BACKGROUND: Worth syndrome or autosomal dominant endosteal hyperostosis (ADEH) is an extremely rare genetic disease involving increased bone density. To the author's knowledge, this is the second case report of a family with neurologic involvement associated with this condition along with its surgical treatment. The most effective treatment for clinically significant neurologic symptoms in this scenario is currently unknown, and there is sparse experience on surgical treatment for this condition reported in the literature. Therefore we aim to make a contribution to the identification of a standard and consistently successful surgical management.

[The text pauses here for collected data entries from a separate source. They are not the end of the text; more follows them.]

import Summits.Ventures.CertifiedManyBodySolver.Certificates.EmeryCu4O8_kry_La214T_thll_s10x10_S0
import HarnessLib

/-!
# KLDL-R certificate: an exact cluster vector of the open `Cu₄O₈` block (La214T three-band corner `thll`, sector `(10,10)`, `N = 20`) — part S2 (kernel traces of atom classes [2, 4, 7])

HONEST FRAMING: certified energy-window bookkeeping (a hypothesis-free UPPER bound on the three-band ground-state energy density at
`ρ = 20/16` from ONE explicit cluster vector, Ruelle's cluster variational principle as typed in `EmeryThreeBandBlock2x2RayleighCap`);
not a superconductivity verdict; no number of record at an anchor moves. WHAT-THIS-IS-NOT: a floor; a phase word.

The vector: the integer-rounded (scale `2^20`) lowest eigenvector of `h(θ) = Σ_a θ_a h^G_a` (`h^G_a = hubbardOpenBoxGP 1 12 (cu4o8Tau a) (cu4o8Ups a) (cu4o8Nu a)`)
on the spin sector `(10,10)` of the twelve physical sites of the open `2×2`-cell block (dimension 4356; 4266 nonzero coefficients), at the coupling vector
`θ = ['281/200', '281/200', '281/200', '281/200', '-14/25', '-14/25', '-14/25', '-14/25', '4', '0', '0', '483/100', '339/100', '339/100']` (La214T corner `thll` of `BLOCK-TABLES-La214v123_v1` = (t_pd ×4, −t_pp ×4, Δ_pd, ε_px, ε_py, U_d, U_px, U_py), cuprate signs),
stored as a `CoefTree` (search tree over occupation codes, `HubbardOpenBoxCodedRayleigh`). Norm `NN = 1099511051820`; the fourteen EXACT integer traces
`S_a = NN·⟨unit, h^G_a unit⟩ = [-2042503718492, -1086326237948, -2042503718492, -1086326237948, 334962011024, 599147298160, 185090358444, 334962011024, 5184121463172, 8403049786614, 8403049786614, 842469838526, 4012587698591, 4012587698591]` (float eigenvalue 38.566794735 eV/cluster; exact Rayleigh quotient 38.566794742; cap 2.4104247 eV/site = 9.641699 eV/CuO₂).
Parts: S0 = the tree + search-tree order / norm / particle number (kernel); S1–S3 = the fourteen traces `CoefTree.sApp` over the hop-list oracles `cu4o8ClusterF a` (kernel, `decide +kernel`);
F = the assembled table and the consequences (`emeryEnergyDensity_le_of_cu4o8Tree`: for EVERY `θ'`, `e_Emery(θ', 20/16) ≤ (1/16)·Σ_a θ'_a·S_a/NN`; the corner number; the `hT` trace rows,
unit norm and particle number for the `T > 0` Rayleigh-family floor `le_emeryCellPressure_of_rayleighFamily` / `Downfold/EmeryThermalSeam`).
Generator: HOME/hubbard-box-p2/code/rayleigh/ (kit job ray_main.py: scipy eigsh + exact integer forms; emit_kry.py), hubbard-box-p2 g15.
[cite: Ruelle1969, §3.3] [cite: Emery1987, eq. (1)] [cite: LinGubernatis1993, §II]
-/

noncomputable section

namespace Summit.Ventures.CertifiedManyBodySolver.Certificates

open Matrix Literature.MathematicalPhysics.QuantumLattice OccupationCode OccupationCode.CoefTree ClusterLowerBound InfVolFermionState HubbardWave0

/-- The exact trace of atom class `2` (kernel). [cite: Ruelle1969, §3.3] -/
theorem kry_La214T_thll_s10x10_sApp2 : kry_La214T_thll_s10x10.sApp (cu4o8ClusterF 2) = -2042503718492 := by decide +kernel

/-- The exact trace of atom class `4` (kernel). [cite: Ruelle1969, §3.3] -/
theorem kry_La214T_thll_s10x10_sApp4 : kry_La214T_thll_s10x10.sApp (cu4o8ClusterF 4) = 334962011024 := by decide +kernel

/-- The exact trace of atom class `7` (kernel). [cite: Ruelle1969, §3.3] -/
theorem kry_La214T_thll_s10x10_sApp7 : kry_La214T_thll_s10x10.sApp (cu4o8ClusterF 7) = 334962011024 := by decide +kernel

end Summit.Ventures.CertifiedManyBodySolver.Certificates

end
import Summits.QuantumFields.QCD.Theorems.ExtinctionBuildsQCD.Negative.WithoutTightCollapse
import Literature.Barriers.QuantumFields.WilsonDeterminantSign
import Literature.MathematicalPhysics.QuantumLattice.OverlapLocality
import Literature.MathematicalPhysics.QuantumFieldTheory.QCDPhaseQuenched
import Mathlib.Analysis.Matrix.HermitianFunctionalCalculus
import Mathlib.Data.Real.Sign

/-!
# Stub `stub_aizenmanGrafInMean` of line `weyl-window` (crux `SpectralDefectExtinction.ExtinctionBuildsQCD`,
# item stmt-QuantumFields-8968) — the Aizenman–Graf bound IN MEAN under a probability measure on gauge fields

Part 3/4 of the composed stub `stub_fermiProjectorScreening` (band screening ⇒ Fermi-projector screening; lead seat c2,
cycle 2).  For a probability measure `ν` on `SU(3)` gauge fields of `(ℤ/T)⁴`, `|m₀| ≤ 1`, sites `x, y`, `0 < s < 1`,
`B ≥ 0` and the FRACTIONAL-MOMENT bound `∫ Σ_{p,q}‖(H_W(U,m₀) − iη)⁻¹((x',p),(y',q))‖^s dν ≤ B` (`η ∈ (0,1]`, both
orientations): `∫ Σ_{p,q}‖sgn(H_W(U,m₀))((x,p),(y,q))‖ dν ≤ 2B/s + 10368·exp(−‖x−y‖₁/400)`.  Hypotheses `h2a`
(landed `stub_signKernelResolventBound`, entry bound `‖G(η)(a,b)‖ ≤ 1/|η|`), `h2c` (landed
`stub_hermitianWilsonCombesThomas`), `hPW` (landed `stub_aizenmanGrafPointwise`).  Proof: Tonelli (resolvent entries
jointly measurable in `(U, η)`: inverse = `det⁻¹ • adjugate` of a continuous matrix); on `η ∈ (0,1]`:
`‖G‖ ≤ ‖G‖^s η^{s−1}`, `∫₀¹ η^{s−1} = 1/s`; on `(1, 18]`: Combes–Thomas.  Aizenman–Graf, J. Phys. A 31 (1998) 6783, §2.
-/

noncomputable section

namespace Summit.QuantumFields.QCD.Cruxes.ExtinctionBuildsQCD.WeylWindow

open scoped BigOperators ENNReal ComplexConjugate
open Filter MeasureTheory Matrix Finset
open Literature.MathematicalPhysics.QuantumLattice Literature.MathematicalPhysics.QuantumFieldTheory
  Literature.Probability.LatticeModels

/-! ## Measurability of the resolvent entries in `(U, η)` -/

section Measurability

variable {T : ℕ} [NeZero T]

/-- The shifted Hermitian Wilson operator `(U, η) ↦ H_W(U, m₀) − iη·1` is continuous. -/
theorem continuous_hW_sub_smul (m₀ : ℝ) :
    Continuous fun z : GaugeConfig 4 T SU3 × ℝ =>
      (spinorLift gammaFive * wilsonDirac (fundamentalRep (Fin 3)) z.1 m₀ 1 -
        ((z.2 : ℂ) * Complex.I) • (1 : Matrix (TorusSite 4 T × Fin 3 × Fin 4) (TorusSite 4 T × Fin 3 × Fin 4) ℂ)) := by
  refine Continuous.sub ?_ ?_
  · exact continuous_const.mul
      ((continuous_wilsonDirac (fundamentalRep (Fin 3)) (continuous_fundamentalRep (Fin 3)) m₀ 1).comp
        continuous_fst)
  · exact ((Complex.continuous_ofReal.comp continuous_snd).mul continuous_const).smul continuous_const

/-- **Joint measurability** of `(U, η) ↦ ((H_W(U, m₀) − iη)⁻¹)(a, b)` (inverse = `det⁻¹ • adjugate`,
a measurable function of the continuous matrix). -/
theorem measurable_resolvent_apply (m₀ : ℝ) (a b : TorusSite 4 T × Fin 3 × Fin 4) :
    Measurable fun z : GaugeConfig 4 T SU3 × ℝ =>
      ((spinorLift gammaFive * wilsonDirac (fundamentalRep (Fin 3)) z.1 m₀ 1 -
        ((z.2 : ℂ) * Complex.I) • 1)⁻¹ : Matrix (TorusSite 4 T × Fin 3 × Fin 4) (TorusSite 4 T × Fin 3 × Fin 4) ℂ) a b := by
  have hM := continuous_hW_sub_smul (T := T) m₀
  have h : (fun z : GaugeConfig 4 T SU3 × ℝ =>
      ((spinorLift gammaFive * wilsonDirac (fundamentalRep (Fin 3)) z.1 m₀ 1 -
        ((z.2 : ℂ) * Complex.I) • 1)⁻¹ : Matrix (TorusSite 4 T × Fin 3 × Fin 4) (TorusSite 4 T × Fin 3 × Fin 4) ℂ) a b) =
      fun z => ((spinorLift gammaFive * wilsonDirac (fundamentalRep (Fin 3)) z.1 m₀ 1 -
        ((z.2 : ℂ) * Complex.I) • (1 : Matrix (TorusSite 4 T × Fin 3 × Fin 4) (TorusSite 4 T × Fin 3 × Fin 4) ℂ)).det)⁻¹ *
        (spinorLift gammaFive * wilsonDirac (fundamentalRep (Fin 3)) z.1 m₀ 1 -
          ((z.2 : ℂ) * Complex.I) • (1 : Matrix (TorusSite 4 T × Fin 3 × Fin 4) (TorusSite 4 T × Fin 3 × Fin 4) ℂ)).adjugate a b := by
    funext z
    rw [Matrix.inv_def, Ring.inverse_eq_inv', Matrix.smul_apply, smul_eq_mul]
  rw [h]
  exact (hM.matrix_det.measurable.inv).mul ((hM.matrix_adjugate).matrix_elem a b).measurable

end Measurability

/-! ## Scalar helpers -/

section Helpers

/-- For `0 ≤ g ≤ η⁻¹`, `0 < s < 1`: `g ≤ g^s · η^{s−1}`. -/
theorem le_rpow_mul_rpow_of_le_inv {g η s : ℝ} (hg : 0 ≤ g) (hη : 0 < η) (hgη : g ≤ η⁻¹)
    (hs0 : 0 < s) (hs1 : s < 1) : g ≤ g ^ s * η ^ (s - 1) := by
  have h1 : g = g ^ s * g ^ (1 - s) := by
    rw [← Real.rpow_add' hg (by linarith : s + (1 - s) ≠ 0)]
    norm_num
  have h2 : g ^ (1 - s) ≤ (η⁻¹) ^ (1 - s) := Real.rpow_le_rpow hg hgη (by linarith)
  have h3 : (η⁻¹) ^ (1 - s) = η ^ (s - 1) := by
    rw [Real.inv_rpow hη.le, ← Real.rpow_neg hη.le]
    congr 1
    ring
  calc g = g ^ s * g ^ (1 - s) := h1
    _ ≤ g ^ s * (η⁻¹) ^ (1 - s) := mul_le_mul_of_nonneg_left h2 (Real.rpow_nonneg hg s)
    _ = g ^ s * η ^ (s - 1) := by rw [h3]
import Summits.BirchSwinnertonDyer.BirchSwinnertonDyer.Theorems.PrintCf2RubinValueTwoKatzMeasureJZeroSeamBookkeeping
import Summits.BirchSwinnertonDyer.BirchSwinnertonDyer.Theorems.PrintCf2RubinValueTwoKatzMeasureJZeroSeamIdentity
import Summits.BirchSwinnertonDyer.BirchSwinnertonDyer.Theorems.PrintCf2RubinValueTwoEllipticUnitsTwoVariableMeasureDischargedSteps
import Summits.BirchSwinnertonDyer.BirchSwinnertonDyer.Theorems.PrintCf2RubinValueTwoKatzMeasureJZeroIntegrandOfClassSums
import Literature.NumberTheory.EllipticCurves.DeShalit1987.AvatarArtinLift
import Literature.NumberTheory.EllipticCurves.DeShalit1987.EisensteinClassSumRepsInvariance
import Literature.NumberTheory.EllipticCurves.PAdicOneVariableRayCharacterContinuous
import Literature.NumberTheory.NumberFields.RayClassFieldAdicTowerArtinClassesDegreeOne
import Literature.NumberTheory.LFunctions.RayClassRepsSumTransport
import Literature.NumberTheory.GaloisRepresentations.HeckeCharacterOfRayClassModulus
import HarnessLib

/-!
# The SEAM of the `j = 0` lane, PART 1a: the twisted class sum AT ONE CHAIN LEVEL from the per-unit VALUE identities (de Shalit II.4.14 (38)→(40), `j = 0`)

Cell `bsd-print-cf2`, width seat `bsd-line-cf2-p1-w8` g13; `--supports` the crux stmt-BirchSwinnertonDyer-20368 (helper, Theses-free).  THEOREMS ONLY; no `def`, no
named fact, no `sorry`; CONDITIONAL on the prints `DeShalit1987.prop24_ii_galoisAction`, `prop24_iii_unit`, `prop25_i_normRelation`.  In D2's frame VERBATIM (the
∀-binders of -w3 g31's per-level statement `P1`), at a chain level `k` with `𝔣 k = 𝔪_M` and for ONE instance of hsum's data, `classSum_at_level_of_perUnitValues`
proves the RAW class-sum identity `∃ T, IsRayClassReps 𝔪_M T ∧ (lattice clauses) ∧ (N𝔠 − ι⁻¹(χ̃λ̃^m(𝔠)))·(Θ(ε_ϑ)·∫ ê dμ) = 12·(Θ(ε_ϑ)·A₁)^m·ι⁻¹(σ(β₁)^{−m}·χ̃λ̃^m((β₁)))·
ι⁻¹((1 − ε(ϖ_v)⁻¹2⁻¹)·Σ_{𝔟∈T} χ̃(𝔟)⁻¹λ̃(𝔟)^{−m}(N𝔠·E_m(Ω, Lat 𝔟) − E_m(Ω, Lat(𝔠𝔟))))` from the seam identity `twist_mul_integral_eq_of_perUnit` (p764371) with every
generic hypothesis DISCHARGED (`hχG`/`hχc` bookkeeping file + `isModulus_const_succ_of_valueAtUniformizer_eq` (socket F2); `hne` A9 + `absNorm_sub_classCoeff_ne_zero`;
labels + `IsRayClassReps` H13 ∘ `of_mul_pow_of_padicIntEquiv_two`, translated by `(β₁)`; weights A9; Euler datum; `T ↦ 𝔭T` `sum_twist_eisensteinE_eq_sum_image_mul`;
homogeneities by `β₁` (evaluation point `Ω₁ = σ(β₁)Ω` — the base-point move of the Q-θ conjugation; `β₁ = 1` allowed) and `α₀` (Frobenius point `σ(α₀)Ω₁`)).
NAMED, not discharged: the three prints, the lattice family `LM`/`Lat` (hsum's membership specs), and ★ the PER-UNIT VALUE IDENTITIES `hvals` ((γ)-FAM's output
shape, ONE value constant `A₁`, every family index, every moment).  Nothing here closes a crux; no summit statement is proved; BSD is not proved by any of this.
References: [deShalit1987] II.4.14 (36)–(40) (p. 71–73), II.4.7 (16)–(17), II.4.11, II.4.12 (31), II.4.17, II.3.3 (i); [NeukirchANT1999] Ch. VI §7 (7.1), Ch. VII §6 (6.8).
-/


-- the summit namespace `Summit.BirchSwinnertonDyer.BirchSwinnertonDyer` repeats the problem name by design (D-0017)
set_option linter.dupNamespace false
set_option autoImplicit false

noncomputable section

open scoped Classical nonZeroDivisors NumberField
open NumberField Field IsDedekindDomain IsDedekindDomain.HeightOneSpectrum ValuativeRel IsLocalRing Literature.NumberTheory.NumberFields Literature.NumberTheory.PAdicHodge
open Literature.NumberTheory.GaloisRepresentations Literature.NumberTheory.GaloisRepresentations.IsNonarchimedeanLocalField Literature.NumberTheory.GaloisRepresentations.LubinTate
  Literature.NumberTheory.GaloisRepresentations.ArtinLocalGlobal Literature.NumberTheory.GaloisRepresentations.HeckeCharacter
open Literature.NumberTheory.EllipticCurves Literature.NumberTheory.EllipticCurves.GroupDistribution Literature.NumberTheory.EllipticCurves.DeShalit1987
open Literature.NumberTheory.ComplexMultiplication.EllipticUnits Literature.NumberTheory.LFunctions
open Literature.NumberTheory.LFunctions.AbelianDensity (artinSymbol)
open Summit.BirchSwinnertonDyer.BirchSwinnertonDyer.Theorems.PrintCf2.EllipticUnitsLocal Summit.BirchSwinnertonDyer.BirchSwinnertonDyer.Theorems.PrintCf2.EllipticUnitsGlobal
  Summit.BirchSwinnertonDyer.BirchSwinnertonDyer.Theorems.PrintCf2.EllipticUnitsGlobalCompat Summit.BirchSwinnertonDyer.BirchSwinnertonDyer.Theorems.PrintCf2.EllipticUnitsTwoVariable

namespace Summit.BirchSwinnertonDyer.BirchSwinnertonDyer.Theorems.PrintCf2.KatzMeasureJZeroSeam

attribute [local instance] GlobalNormCoherentUnits.instCommMonoid GlobalNormCoherentUnits.galAction RelNormCoherentUnits.instCommMonoid
attribute [local instance] ltNormUniformSpace ltNormIsUniformAddGroup rk1 nF nE fintypeResidueField
import Mathlib
import HarnessLib

/-!
# Errors for integrands with low continuity, through approximation theory (Davis–Rabinowitz 1984, Sect. 4.8)

Davis–Rabinowitz, *Methods of Numerical Integration* (2nd ed., 1984), Sect. 4.8, pp. 332–333.  "What is
the error when a high-order rule is applied to a function with low-order continuity?"  Besides Peano's theorem
with a low `n` (Sect. 4.3), the book gives the approximation-theoretic answer:

* **Theorem (4.8.1)–(4.8.3)** `abs_integral_sub_sum_le_of_near_polynomial`: if `R(f) = Σ w_k f(x_k)`
  (`a ≤ x_k ≤ b`) is exact for `𝒫_n` and `|f - p_n| ≤ ε` on `[a, b]` for some `p_n ∈ 𝒫_n`, then
  `|E(f)| = |∫_a^b f - R(f)| ≤ [(b - a) + Σ |w_k|] ε`;
* **Corollary (4.8.4)** `abs_integral_sub_sum_le_of_near_polynomial_of_nonneg`: for non-negative weights
  `Σ |w_k| = Σ w_k = b - a` (`sum_weights_eq_sub_of_exact`), hence `|E(f)| ≤ 2(b - a)ε`;
* **Jackson's theorem (4.8.7)** for integrands with a bounded derivative is recorded as the NAMED FACT
  `JacksonBoundedDeriv` (Jackson's theorems are not in Mathlib) and used only as a hypothesis in
  `abs_integral_sub_sum_le_of_deriv_bound`: `|E(f)| ≤ 6(b - a)²M/n` for a non-negative rule exact on `𝒫_n`
  and `|f'| ≤ M` — the book's pipeline behind its Example (`f = x^{3/2}`, Gauss rules: `9/(2n - 1)`).

Rules are point-evaluation functionals with weights `w : ι → ℝ` and nodes `x : ι → ℝ` over a `Fintype`, as in
the other quadrature anchors of this directory; exactness is stated on `Polynomial.natDegree ≤ n`.

Provenance: engines group, shared numerical engines serving client cells; rigour lives in the verifiers; every
published number belongs to a client cell's ledger, not to the engines group.  This file records textbook
facts only (no client numbers).
-/

namespace Literature.Analysis.Quadrature

open Set MeasureTheory intervalIntegral Finset Polynomial
open scoped Real Interval

noncomputable section

variable {ι : Type*} [Fintype ι]

/-- **Theorem (4.8.1)–(4.8.3)** (errors for integrands with low continuity, through approximation theory):
let `R(f) = Σ_k w_k f(x_k)`, `a ≤ x_k ≤ b`, be exact for `𝒫_n`, and let `p_n ∈ 𝒫_n` satisfy
`|f(x) - p_n(x)| ≤ ε` on `[a, b]` (4.8.1). Then `E(f) = ∫_a^b f - R(f)` (4.8.2) satisfies
`|E(f)| ≤ [(b - a) + Σ_k |w_k|] ε` (4.8.3).  (Proof as in the book: `E(f) = ∫ (f - p_n) + R(p_n - f)`.)
The book takes `f ∈ C[a, b]`; interval integrability is what is used.
[cite: DavisRabinowitz1984, Sect. 4.8 (4.8.3)] -/
theorem abs_integral_sub_sum_le_of_near_polynomial {w x : ι → ℝ} {a b : ℝ} (hab : a ≤ b)
    (hx : ∀ i, x i ∈ Icc a b) {n : ℕ}
    (hexact : ∀ q : ℝ[X], q.natDegree ≤ n → ∫ t in a..b, q.eval t = ∑ i, w i * q.eval (x i))
    {f : ℝ → ℝ} (hfi : IntervalIntegrable f volume a b) {p : ℝ[X]} (hp : p.natDegree ≤ n) {ε : ℝ}
    (hε : ∀ t ∈ Icc a b, |f t - p.eval t| ≤ ε) :
    |(∫ t in a..b, f t) - ∑ i, w i * f (x i)| ≤ ((b - a) + ∑ i, |w i|) * ε := by
  have hpi : IntervalIntegrable (fun t => p.eval t) volume a b := p.continuous.intervalIntegrable _ _
  -- `E(f) = ∫ (f - p) + Σ w_i (p(x_i) - f(x_i))`
  have hE : (∫ t in a..b, f t) - ∑ i, w i * f (x i) =
      (∫ t in a..b, (f t - p.eval t)) + ∑ i, w i * (p.eval (x i) - f (x i)) := by
    rw [intervalIntegral.integral_sub hfi hpi, hexact p hp]
    simp only [mul_sub, Finset.sum_sub_distrib]
    ring
  rw [hE]
  -- the integral term
  have h1 : |∫ t in a..b, (f t - p.eval t)| ≤ ε * (b - a) := by
    have h := intervalIntegral.norm_integral_le_of_norm_le_const (a := a) (b := b) (C := ε)
      (f := fun t => f t - p.eval t) (fun t ht => ?_)
    · rw [abs_of_nonneg (sub_nonneg.2 hab)] at h
      simpa only [Real.norm_eq_abs] using h
    · rw [uIoc_of_le hab] at ht
      simpa only [Real.norm_eq_abs] using hε t (Ioc_subset_Icc_self ht)
  -- the rule term
  have h2 : |∑ i, w i * (p.eval (x i) - f (x i))| ≤ (∑ i, |w i|) * ε := by
    refine (Finset.abs_sum_le_sum_abs _ _).trans ?_
    rw [Finset.sum_mul]
    refine Finset.sum_le_sum fun i _ => ?_
    rw [abs_mul]
    refine mul_le_mul_of_nonneg_left ?_ (abs_nonneg _)
    rw [abs_sub_comm]
    exact hε (x i) (hx i)
  calc |(∫ t in a..b, (f t - p.eval t)) + ∑ i, w i * (p.eval (x i) - f (x i))|
      ≤ |∫ t in a..b, (f t - p.eval t)| + |∑ i, w i * (p.eval (x i) - f (x i))| := abs_add_le _ _
    _ ≤ ε * (b - a) + (∑ i, |w i|) * ε := add_le_add h1 h2
    _ = ((b - a) + ∑ i, |w i|) * ε := by ring

/-- For a rule exact for constants, `Σ_k w_k = b - a` ("`Σ w_k = ∫_a^b dx = b - a`", proof of (4.8.4)).
[cite: DavisRabinowitz1984, Sect. 4.8 (4.8.4)] -/
theorem sum_weights_eq_sub_of_exact {w x : ι → ℝ} {a b : ℝ} {n : ℕ}
    (hexact : ∀ q : ℝ[X], q.natDegree ≤ n → ∫ t in a..b, q.eval t = ∑ i, w i * q.eval (x i)) :
    ∑ i, w i = b - a := by
  have h := hexact (C 1) (by simp)
  simp only [eval_C, intervalIntegral.integral_const, smul_eq_mul, mul_one] at h
  exact h.symm

/-- **Corollary (4.8.4)**: if moreover the weights are non-negative (the book: `w_k > 0`), then
`Σ |w_k| = Σ w_k = b - a` and `|E(f)| ≤ 2(b - a)ε`. [cite: DavisRabinowitz1984, Sect. 4.8 (4.8.4)] -/
theorem abs_integral_sub_sum_le_of_near_polynomial_of_nonneg {w x : ι → ℝ} {a b : ℝ} (hab : a ≤ b)
    (hx : ∀ i, x i ∈ Icc a b) (hw : ∀ i, 0 ≤ w i) {n : ℕ}
    (hexact : ∀ q : ℝ[X], q.natDegree ≤ n → ∫ t in a..b, q.eval t = ∑ i, w i * q.eval (x i))
    {f : ℝ → ℝ} (hfi : IntervalIntegrable f volume a b) {p : ℝ[X]} (hp : p.natDegree ≤ n) {ε : ℝ}
    (hε : ∀ t ∈ Icc a b, |f t - p.eval t| ≤ ε) :
    |(∫ t in a..b, f t) - ∑ i, w i * f (x i)| ≤ 2 * (b - a) * ε := by
  have h := abs_integral_sub_sum_le_of_near_polynomial hab hx hexact hfi hp hε
  have hs : ∑ i, |w i| = b - a := by
    rw [← sum_weights_eq_sub_of_exact hexact]
    exact Finset.sum_congr rfl fun i _ => abs_of_nonneg (hw i)
  rw [hs] at h
  linarith

/-- **Jackson's theorem for an integrand with a bounded derivative (4.8.7)** — NAMED FACT (Jackson's theorems
(4.8.5)–(4.8.9) are not in Mathlib): if `|f'(x)| ≤ M` on `[a, b]` then for each `n = 1, 2, …` there is
`p_n ∈ 𝒫_n` with `|f(x) - p_n(x)| ≤ 3(b - a)M/n` on `[a, b]`.  Used below only as a hypothesis.
[cite: DavisRabinowitz1984, Sect. 4.8 (4.8.7)] -/
def JacksonBoundedDeriv : Prop :=
  ∀ (a b : ℝ), a ≤ b → ∀ (f f' : ℝ → ℝ) (M : ℝ), (∀ x ∈ Icc a b, HasDerivAt f (f' x) x) →
    (∀ x ∈ Icc a b, |f' x| ≤ M) → ∀ n : ℕ, 0 < n →
      ∃ p : ℝ[X], p.natDegree ≤ n ∧ ∀ x ∈ Icc a b, |f x - p.eval x| ≤ 3 * (b - a) * M / n

/-- **(4.8.4) with (4.8.7)** (the book's pipeline, cf. its Example `f = x^{3/2}` and the Gauss rules): a rule with
non-negative weights, nodes in `[a, b]`, exact for `𝒫_n` (`n ≥ 1`), applied to `f` with `|f'| ≤ M` on `[a, b]`,
has `|E(f)| ≤ 2(b - a) · 3(b - a)M/n = 6(b - a)²M/n` — conditional on Jackson's theorem (4.8.7).
[cite: DavisRabinowitz1984, Sect. 4.8 (4.8.4)] [cite: DavisRabinowitz1984, Sect. 4.8 (4.8.7)] -/
theorem abs_integral_sub_sum_le_of_deriv_bound (hJ : JacksonBoundedDeriv) {w x : ι → ℝ} {a b : ℝ}
    (hab : a ≤ b) (hx : ∀ i, x i ∈ Icc a b) (hw : ∀ i, 0 ≤ w i) {n : ℕ} (hn : 0 < n)
    (hexact : ∀ q : ℝ[X], q.natDegree ≤ n → ∫ t in a..b, q.eval t = ∑ i, w i * q.eval (x i))
    {f f' : ℝ → ℝ} (hf : ∀ t ∈ Icc a b, HasDerivAt f (f' t) t) {M : ℝ} (hM : ∀ t ∈ Icc a b, |f' t| ≤ M) :
    |(∫ t in a..b, f t) - ∑ i, w i * f (x i)| ≤ 6 * (b - a) ^ 2 * M / n := by
  obtain ⟨p, hp, hε⟩ := hJ a b hab f f' M hf hM n hn
  have hfi : IntervalIntegrable f volume a b := by
    refine ContinuousOn.intervalIntegrable fun t ht => ?_
    rw [uIcc_of_le hab] at ht
    exact (hf t ht).continuousAt.continuousWithinAt
  have h := abs_integral_sub_sum_le_of_near_polynomial_of_nonneg hab hx hw hexact hfi hp hε
  calc |(∫ t in a..b, f t) - ∑ i, w i * f (x i)| ≤ 2 * (b - a) * (3 * (b - a) * M / n) := h
    _ = 6 * (b - a) ^ 2 * M / n := by ring

end

end Literature.Analysis.Quadrature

CASE DESCRIPTION: Two patients, mother (Patient 1) and daughter (Patient 2), were diagnosed with Worth syndrome. Both presented with the typical facial characteristics described for ADEH. Interestingly, Patient 1 presented the novel mutation in the LRP5 gene that is associated with different conditions involving increased bone density. Although neurologic symptoms are infrequent in ADEH, both referred chronic headache, nausea, and vomiting. Neuroimaging showed an increased cranial bone density and Chiari I malformation. The patients underwent a midline suboccipital craniectomy with excision of the posterior arch of C1 and duroplasty. However, due to a symptomatic recurrence 5 years after surgery, Patient 1 was reoperated on. We extended the craniectomy and also carried out a C2 laminectomy.

CONCLUSION: After surgical interventions, patients' neurologic symptoms were successfully resolved. This report shows that posterior fossa decompression including duroplasty may be a valid treatment option in case of neurologic involvement.